At any rate, from the division's Classification Center came the 86th's allotment of members-to-be. Tables of Organization and Equipment at hand, and the records of individual GIs at his disposal, Capt. Harris sorted out the influx and the barracks began to fill.

Once you were assigned and reported to your permanent company you were interviewed by the company commander and then delivered to the tender mercies of the First Sergeant. Everything went downhill from that point.
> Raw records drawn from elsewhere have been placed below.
import Summits.Ventures.QEC.Census.CertChunks
import Summits.Ventures.QEC.Census.CertBZInfoSets
import HarnessLib

/-!
# `scan = true` from chunks (the converse of `scan_sublist`), and chunked `bz` enumeration verdicts

`Census/CertScan.lean` proves `scan … = true → Reaches …` and `Census/CertChunks.lean` assembles `Reaches` from
first-position chunks. The `bz` block check of `Census/CertCheckBZ.lean`, however, consumes the BOOLEAN
`scan (bzLeaf …) (rowPos G_i 0) t 0 0 = true` (inside `matrixOK`), and one such scan for `[[144,12,12]]`
(`1.5 · 10⁷` codewords at depth `5`) exceeds the gate's per-certificate `native_decide` budget (qec-search-7, p472445
PENDING-CERT) and the kernel's deterministic budget. This file closes the loop:

* `scan_eq_true_of_reaches` — `Reaches test L b v s → scan test L b v s = true` (every leaf of the scan is the test
  at some sub-list), so the Bool verdict can be ASSEMBLED from chunk verdicts;
* `scan_origin_eq_true_of_chunk1` — first-position chunks (`CertChunks.chunk1`/`chunk1R`) ⇒ `scan test L (b+1) 0 0`;
* `bzTestZ`/`bzPosZ`/`bzDepthZ` (+`X`) — short names for the test, position list and depth of matrix `i` of block
  `b` of a `BZData`, with `bzZEnum_of_scan` : `scan (bzTestZ c z) (bzPosZ c z b i) (bzDepthZ z b i) 0 0 = true →
  c.bzZEnum z b i = true` — so an emitted certificate proves each enumeration verdict from a handful of
  `chunk1R … = true` facts, each small enough for one `native_decide` (or `decide +kernel`).

Generic; no `decide` here; axioms ⊆ {propext, Classical.choice, Quot.sound}.
-/

namespace Summit.Ventures.QEC.Census

open Literature.InformationTheory.QuantumCodes

section Converse

variable {test : ℕ → ℕ → Bool}

/-- **The converse of `scan_sublist`**: if `test` holds at every sub-list end point, the scan passes. -/
theorem scan_eq_true_of_reaches : ∀ (L : List (ℕ × ℕ)) (b v s : ℕ), Reaches test L b v s → scan test L b v s = true := by
  intro L
  induction L with
  | nil =>
    intro b v s h
    have := h [] List.Sublist.slnil (Nat.zero_le _)
    simpa [scan, xorFst, xorSnd, xorList] using this
  | cons p rest ih =>
    intro b v s h
    cases b with
    | zero =>
      have := h [] (List.nil_sublist _) (le_refl 0)
      obtain ⟨p1, p2⟩ := p
      simpa [scan, xorFst, xorSnd, xorList] using this
    | succ b =>
      obtain ⟨p1, p2⟩ := p
      rw [scan, Bool.and_eq_true]
      refine ⟨ih (b + 1) v s fun S hS hlen => h S (hS.cons _) hlen, ih b (v ^^^ p1) (s ^^^ p2) fun S hS hlen => ?_⟩
      have := h ((p1, p2) :: S) (hS.cons_cons _) (by simpa using hlen)
      rw [xorFst_cons, xorSnd_cons, ← Nat.xor_assoc, ← Nat.xor_assoc] at this
      exact this

/-- **A scan from the origin, from first-position chunks**: `test 0 0` and, for every position `i < |L|`,
`Reaches` over the later positions started at position `i` (e.g. from `chunk1_sound` / `forall_of_chunk1R`)
give `scan test L (b + 1) 0 0 = true`. The length is taken as a numeral `n`. -/
theorem scan_origin_eq_true_of_chunk1 {L : List (ℕ × ℕ)} {b : ℕ} (n : ℕ) (hn : L.length = n) (h0 : test 0 0 = true)
    (h : ∀ i, i < n → Reaches test (L.drop (i + 1)) b (L.getD i (0, 0)).1 (L.getD i (0, 0)).2) :
    scan test L (b + 1) 0 0 = true :=
  scan_eq_true_of_reaches L (b + 1) 0 0 (reaches_origin_of_chunk1 n hn h0 h)

end Converse

/-! ## Short names for the `bz` enumeration of one matrix, and the verdict from a scan -/

namespace DistCert

variable (c : DistCert) (z : BZData)

/-- The leaf test of the `Z`-side `bz` enumeration: `bzLeaf (dZ − 1) allow`. -/
def bzTestZ : ℕ → ℕ → Bool := bzLeaf (c.dZ - 1) (c.sideZ.found.map Prod.fst)

/-- The position list `(2^j, G_i[j])` of matrix `i` of block `b`, `Z` side (`[]` past the end). -/
def bzPosZ (b i : ℕ) : List (ℕ × ℕ) :=
  match z.sideZ.blocks[b]? with
  | none => []
  | some blk =>
    match blk.mats[i]? with
    | none => []
    | some mt => rowPos (giRows (gbRows c.HZ z.rcZ z.LZ blk) mt) 0

/-- The enumeration depth `t_i` of matrix `i` of block `b`, `Z` side (`0` past the end). -/
def bzDepthZ (b i : ℕ) : ℕ :=
  match z.sideZ.blocks[b]? with
  | none => 0
  | some blk =>
    match blk.mats[i]? with
    | none => 0
    | some mt => mt.t

/-- The leaf test of the `X`-side `bz` enumeration. -/
def bzTestX : ℕ → ℕ → Bool := bzLeaf (c.dX - 1) (c.sideX.found.map Prod.fst)

/-- The position list of matrix `i` of block `b`, `X` side. -/
def bzPosX (b i : ℕ) : List (ℕ × ℕ) :=
  match z.sideX.blocks[b]? with
  | none => []
  | some blk =>
    match blk.mats[i]? with
    | none => []
    | some mt => rowPos (giRows (gbRows c.HX z.rcX z.LX blk) mt) 0

/-- The enumeration depth of matrix `i` of block `b`, `X` side. -/
def bzDepthX (b i : ℕ) : ℕ :=
  match z.sideX.blocks[b]? with
  | none => 0
  | some blk =>
    match blk.mats[i]? with
    | none => 0
    | some mt => mt.t

/-- **The `Z`-side enumeration verdict from its scan** (stated with the short names; any tier). -/
theorem bzZEnum_of_scan (b i : ℕ) (h : scan (c.bzTestZ) (c.bzPosZ z b i) (bzDepthZ z b i) 0 0 = true) :
    c.bzZEnum z b i = true := by
  unfold bzZEnum
  unfold bzPosZ bzDepthZ at h
  split
  · rfl
  · rename_i blk hb
    rw [hb] at h
    dsimp only at h
    split
    · rfl
    · rename_i mt hm
      rw [hm] at h
      dsimp only at h
      exact h

/-- **The `X`-side enumeration verdict from its scan.** -/
theorem bzXEnum_of_scan (b i : ℕ) (h : scan (c.bzTestX) (c.bzPosX z b i) (bzDepthX z b i) 0 0 = true) :
    c.bzXEnum z b i = true := by
  unfold bzXEnum
  unfold bzPosX bzDepthX at h
  split
  · rfl
  · rename_i blk hb
    rw [hb] at h
    dsimp only at h
    split
    · rfl
    · rename_i mt hm
      rw [hm] at h
      dsimp only at h
      exact h

end DistCert

end Summit.Ventures.QEC.Census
You turned out for your first company formation and at its conclusion were turned over to the platoon sergeants. The next command invariably took you to the barber shop, where you could get any kind of haircut you wanted as long as it was GI.

In their turn the company officers and first sergeants searched out the men who might fill the bill as acting NCOs. Anyone with even a smattering of military training or whose record showed leadership in some field was tabbed.

It was done without the aid of costly, scientific research, and long before the development of computer technology. Basic information and precious common sense ruled-and it worked!

The 86th still was but a skeleton of its future self. Nevertheless, "Recon" was the mechanized version of Cavalry, its officers wore the crossed sabers of that Arm, and a time-honored role of Cavalry was to provide the "dash" and "color" for ceremonials.

So it was that when the Governor of neighboring Oklahoma was to pay an official visit to nearby Fort Smith, the 86th was tabbed to do the honors.

Again, driver-trained manpower was the problem. (Even a veteran mess sergeant who protested that he'd never driven any kind of motor vehicle was given a quick course and, to inculcate confidence, was chosen to pilot his company commander's scout car. Perspiring profusely, he came through with honors).

In immaculate vehicles and immaculate uniforms, the bob-tailed battalion met the Governor at the State Line, delivered him safely to his hotel, properly impressed the citizenry with the might of the 6th Armored Division and returned to the motor pool with vehicles, personnel and dignity intact.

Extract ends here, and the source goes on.